* EXERCISE DETAILS
Below is a listing. Copy each line of it that holds the word "crux".

══════════════════════════════

import Summits.BirchSwinnertonDyer.BirchSwinnertonDyer.Theorems.ByReductionTypeAtTwoOrdKatoHalfAtTwoIsoPosDiscSplit
import Summits.BirchSwinnertonDyer.BirchSwinnertonDyer.Theses.ByReductionTypeAtTwo
import HarnessLib

/-!
# CERT (lead g5) for the planner's package P8′ of crux 202 `OrdKatoHalfAtTwoIso` (stmt-BirchSwinnertonDyer-19573):
# the post-P8′ split glue closes BY NAME through the lead's door `ordKatoHalfAtTwoIso_of_iota_halves` (p695020)

Nothing is asserted; `example`s only. The texts: child 23959 ↦ `SteinbergFibreAtTwo.ZetaColemanMuIotaNegDiscAtTwo` (F1μι⁻), NEW child #5 :=
`SteinbergFibreAtTwo.OrdKatoHalfAtTwoIsoPosDisc` (both displayed by p693557), bundle 23889 and B7′ 23921 unchanged, CoreA⁺ 23967 (CLOSED) kept
or dropped. Each `example` is the future `OrdKatoHalfAtTwoIsoOfChildren` text for one ordering, proved by the corresponding `first` branch of
the lead's OfChildren proposal. BSD is not proved by any of this; the crux stays conditional on its open children.
-/

set_option autoImplicit false
set_option linter.dupNamespace false

open Summit.BirchSwinnertonDyer.BirchSwinnertonDyer.Theses.ByReductionTypeAtTwo
open Summit.BirchSwinnertonDyer.BirchSwinnertonDyer.Theorems

/-- P8′ glue text, ordering «bundle, F1μι⁻, B7′, CoreA⁺, PosDisc» (new child LAST, 23967 kept). -/
example : OrdKatoIsoPrintBundleAtTwo → SteinbergFibreAtTwo.ZetaColemanMuIotaNegDiscAtTwo → OrdKatoMuPartOptimalAtTwo →
    OrdKatoIntSurjectiveAtTwo → SteinbergFibreAtTwo.OrdKatoHalfAtTwoIsoPosDisc → OrdKatoHalfAtTwoIso :=
  fun hB hF1 hB7 _hB8 hPos => SteinbergFibreAtTwo.ordKatoHalfAtTwoIso_of_iota_halves hF1 hPos hB hB7

/-- P8′ glue text, ordering «bundle, F1μι⁻, B7′, PosDisc» (23967 dropped from the glue). -/
example : OrdKatoIsoPrintBundleAtTwo → SteinbergFibreAtTwo.ZetaColemanMuIotaNegDiscAtTwo → OrdKatoMuPartOptimalAtTwo →
    SteinbergFibreAtTwo.OrdKatoHalfAtTwoIsoPosDisc → OrdKatoHalfAtTwoIso :=
  fun hB hF1 hB7 hPos => SteinbergFibreAtTwo.ordKatoHalfAtTwoIso_of_iota_halves hF1 hPos hB hB7

/-- P8′ glue text, ordering «bundle, F1μι⁻, B7′, PosDisc, CoreA⁺». -/
example : OrdKatoIsoPrintBundleAtTwo → SteinbergFibreAtTwo.ZetaColemanMuIotaNegDiscAtTwo → OrdKatoMuPartOptimalAtTwo →
    SteinbergFibreAtTwo.OrdKatoHalfAtTwoIsoPosDisc → OrdKatoIntSurjectiveAtTwo → OrdKatoHalfAtTwoIso :=
  fun hB hF1 hB7 hPos _hB8 => SteinbergFibreAtTwo.ordKatoHalfAtTwoIso_of_iota_halves hF1 hPos hB hB7

/-- P8′ glue text, ordering «bundle, F1μι⁻, PosDisc, B7′, CoreA⁺». -/
example : OrdKatoIsoPrintBundleAtTwo → SteinbergFibreAtTwo.ZetaColemanMuIotaNegDiscAtTwo →
    SteinbergFibreAtTwo.OrdKatoHalfAtTwoIsoPosDisc → OrdKatoMuPartOptimalAtTwo → OrdKatoIntSurjectiveAtTwo → OrdKatoHalfAtTwoIso :=
  fun hB hF1 hPos hB7 _hB8 => SteinbergFibreAtTwo.ordKatoHalfAtTwoIso_of_iota_halves hF1 hPos hB hB7

/-- TODAY's text (rev 39) still closes through the P7 door (sanity; the live branch). -/
example : OrdKatoHalfAtTwoIsoOfChildren :=
  fun hB hF1 hB7 hB8 => SteinbergFibreAtTwo.ordKatoHalfAtTwoIso_of_signFree_cite hF1 hB8 hB hB7

/-- **P8′ AS PACKAGED (pen RC-390 (2) / RC-392): PAIR IN THE F1 SLOT, glue statement unchanged** — state (bundle3, F1 := F1μι⁻ ∧ PosDisc,
B7′, core⁺): the lead's FIRST branch `fun hB hF1 hB7 hB8 => …of_iota_halves hF1.1 hF1.2 hB hB7` (by name of the two defs; the filed text is
their bodies verbatim, `CertP8Glue.lean` has the `Iff.rfl`). -/
example : OrdKatoIsoPrintBundleAtTwo →
    (SteinbergFibreAtTwo.ZetaColemanMuIotaNegDiscAtTwo ∧ SteinbergFibreAtTwo.OrdKatoHalfAtTwoIsoPosDisc) →
    OrdKatoMuPartOptimalAtTwo → OrdKatoIntSurjectiveAtTwo → OrdKatoHalfAtTwoIso :=
  fun hB hF1 hB7 _hB8 => SteinbergFibreAtTwo.ordKatoHalfAtTwoIso_of_iota_halves hF1.1 hF1.2 hB hB7
import Summits.MatrixMultiplication.OmegaCensus.STPPKernelListerDataZ61
import Summits.MatrixMultiplication.OmegaCensus.STPPKernelListerSplit


/-!
# ω-census (abelian STPP census): kernel lister rows for `ℤ₆₁` (split form), file 1 of 74 (kernel computation)

HONEST FRAMING (pub-omega census; verbatim): lottery ticket; floor = certified bounds/negative ranges.
Census STRUCTURE (seat pub-omega-stpp-2 gen 29, 2026-08-29), family (b2).  One chunk of the root computation of the kernel lister at `n = 61` in SPLIT
form (`KLister.scanFirstSel2C`, `STPPKernelListerSplit.lean`): light first blocks (72 shapes), second blocks unrestricted.  Twin estimate ≈ 134448 calls ≈ 87 s of kernel
(HOME `pub-omega-stpp-2-g29/code/split_plan.py`, `klister_lean.py`).  Assembled in `STPPKernelListerCapstoneZ61.lean`.  Pure finite computation; nothing here is
progress on `ω`.
-/

namespace Summit.MatrixMultiplication.OmegaCensus.KLister

/-- First blocks of this file. [folklore] -/
def sel1Z61S1 : List Shape := [(2, 2, 15), (2, 3, 10), (2, 5, 6), (2, 6, 5), (2, 10, 3), (2, 15, 2), (3, 2, 10), (3, 4, 5), (3, 5, 4), (3, 10, 2), (4, 3, 5), (4, 5, 3), (5, 2, 6), (5, 3, 4), (5, 4, 3), (5, 6, 2), (6, 2, 5), (6, 5, 2), (10, 2, 3), (10, 3, 2), (15, 2, 2), (2, 2, 14), (2, 4, 7), (2, 7, 4), (2, 14, 2), (4, 2, 7), (4, 7, 2), (7, 2, 4), (7, 4, 2), (14, 2, 2), (2, 3, 9), (2, 9, 3), (3, 2, 9), (3, 3, 6), (3, 6, 3), (3, 9, 2), (6, 3, 3), (9, 2, 3), (9, 3, 2), (2, 2, 13), (2, 13, 2), (13, 2, 2), (2, 5, 5), (5, 2, 5), (5, 5, 2), (2, 2, 12), (2, 3, 8), (2, 4, 6), (2, 6, 4), (2, 8, 3), (2, 12, 2), (3, 2, 8), (3, 4, 4), (3, 8, 2), (4, 2, 6), (4, 3, 4), (4, 4, 3), (4, 6, 2), (6, 2, 4), (6, 4, 2), (8, 2, 3), (8, 3, 2), (12, 2, 2), (3, 3, 5), (3, 5, 3), (5, 3, 3), (2, 2, 11), (2, 11, 2), (11, 2, 2), (2, 3, 7), (2, 7, 3), (3, 2, 7)]


set_option maxRecDepth 32768 in
set_option maxHeartbeats 4000000 in
/-- Rows of the kernel lister at `61` (split form) for this file's selections. [folklore] -/
theorem scanSel_Z61_S1 :
    scanFirstSel2C 61 deadZ61 (fun s => sel1Z61S1.contains s) (fun _ => true) chunksZ61 = true := by
  decide +kernel

end Summit.MatrixMultiplication.OmegaCensus.KLister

══════════════════════════════

* SOLUTION BELOW
# CERT (lead g5) for the planner's package P8′ of crux 202 `OrdKatoHalfAtTwoIso` (stmt-BirchSwinnertonDyer-19573):
the lead's OfChildren proposal. BSD is not proved by any of this; the crux stays conditional on its open children.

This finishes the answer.